Recently, a friend of mine asked me a Facebook system design question: design a web crawler. The requirements are:
- One billion URLs from 1 seed URL,
- No duplicated crawling,
- Distribute the load evenly,
- 10k hacked machines,
- Minimize the communication between machines.
Before we start to answer this question, let's see how a standard crawler is supposed to work. Usually, crawler systems are centralized, which means some components are shared by all crawler machine. For example, a simplified crawler system is like below:
URL Frontier is usually implemented with message queue and a centralized database is used for URL de-duplication. The above system is a typical centralized crawler.
Let's revisit the requirements: #1 and #2 are pretty clear and easy to understand. What do requirements #4 and #5 really mean? Sometimes, the requirement #4 can be expressed as below:
4a. All machines are deployed with same software.
Requirement #4 actually implies that you are not suppose to design a centralized crawler system. With hacked machines, you are not able to set up a centralized database or a message queue. With this mind, we need to design a decentralized crawler system. Requirement 4a makes it even clearer: every machine has the same software which means every machine does the exact same job. You won't be able to have a dedicated database or message queue.
What does requirement #5 mean? This requirement implies what crawler assignment strategy to use. A centralized crawler system can use a central system (URL Frontier in above graph) to determine URL assignment based on some predefined strategy. In contrast, a decentralized crawler system has no central point of control. Each crawler knows the assignment strategy and will assign the URLs to the correct crawlers responsible for crawling.
One of the criteria to evaluate assignment strategies is communication overhead [1]. It is defined as follows:
Communication overhead is the total number of pages downloaded by the system divided by the number of URLs that the crawlers have exchanged. The smaller the communication overhead is, the better the assignment strategy is.
With the centralized crawler, one URL will be transfer a few time before downloading the page: The crawler first sends the URL to database to check if it is crawled or not, if not, crawler sends it to the message queue, then one crawler consumes it from the queue to start downloading. So to download one page, the same URL is transferred at least 3 times within the system.
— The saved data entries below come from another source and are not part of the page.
import Literature.NumberTheory.LFunctions.KadiriExplicitTerms
import Literature.NumberTheory.LFunctions.KadiriMasterInequality3
import HarnessLib

/-!
# The master inequality with explicit terms, third-order far-zero remainder

Topic `Literature/NumberTheory/LFunctions`. Everything in this file is PROVED (no definition, no
named fact). Companion of `KadiriExplicitTerms.lean` (Kadiri, Acta Arith. 117 (2005), §§2–4,
(3.10); Mossinghoff–Trudgian 2015, §4): the pole terms at `k ≥ 1`, the terms at `k ≥ 1` and the
explicit master inequality (`KadiriExplicit3.abs_re_fordLaplace_pole_le`, `term_pos_le`,
`master_explicit`) restated with the third-order far-zero remainder of
`KadiriThirdOrderRemainder.lean`: the hypothesis `M(x/η) ≤ M*` (`x ≥ σ − 1`) of the originals
becomes `M₃(x/η) η ≤ M* t₀`, and the pole terms are estimated at heights `|t| ≥ t₀` (so `t₀ ≤ T₀` is
assumed); the conclusions are verbatim those of `KadiriExplicitTerms.lean`, and so are the proofs
(the `k = 0` terms, `KadiriExplicit.term_zero_le`, do not involve the remainder bound and are used
as they stand).

## References

* H. Kadiri, *Une région explicite sans zéros pour la fonction ζ de Riemann*, Acta Arith. 117
  (2005) = arXiv:math/0401238, Props. 2.2–2.4, (3.10), Lemmas 3.2, 4.5, 4.7. [Kadiri2005]
* M. J. Mossinghoff, T. S. Trudgian, J. Number Theory 157 (2015) = arXiv:1410.3926, (2.2), §4.
  [MossinghoffTrudgian2015]
-/

noncomputable section

open Complex Real MeasureTheory Set

namespace Literature.NumberTheory.LFunctions

namespace KadiriExplicit3

open NicolasJExplicit

variable {θ η : ℝ}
Another criteria is balancing: Each crawler should be assigned to the approximately same number of URLs, which essentially is the requirement #3.
With above information, we know we will design a decentralized crawler system. Then the issue becomes finding an appropriate assignment strategy. The easiest assignment strategy is to mod the URLs to the corresponding machines assuming 10k machines are always up. Below is the design:
The key point of the above design is each machine does exactly the same job.
Here is the flow:
- The URL Frontier receives the URLs. It checks if the URLs are in the cache. If not, it adds the URLs to queue, and the cache.
- Crawler consumes the messages, downloads HTML, extracts URLs from documents, and hash URLs and assigns them to corresponding machines using mod.
With the above design, URLs are evenly distributed within 10k machines, and for 1 page download, only 1 transfer of URL between machines. The communication between machines are minimized. The in memory HashSet guarantees no duplicate crawl. So all requirements are met.
The above design transfer URLs immediately after they are discovered. The crawler can wait for a while then send URLs in a batch, which further reduces the communication overhead. For example, dedup can be implemented before assignment.
One assumption we made is that 10k machines are always up so we can use mod to hash URLs. What if this assumption doesn't hold? The above design still works but we need to use a different hashing algorithm: consistent hashing. If you don't know what it is, please visit wiki.
However, with consistent hashing, no duplicate crawl can't be maintained. The reason is the info of crawled URLs in memory cache is gone. You need to discuss it with your interviewer.
References:
[1]: Junghoo Cho, Hector Garcia-Molina. Parallel Crawlers. WWW2002, May 7-11, 2002, Honolulu, Hawaii, USA.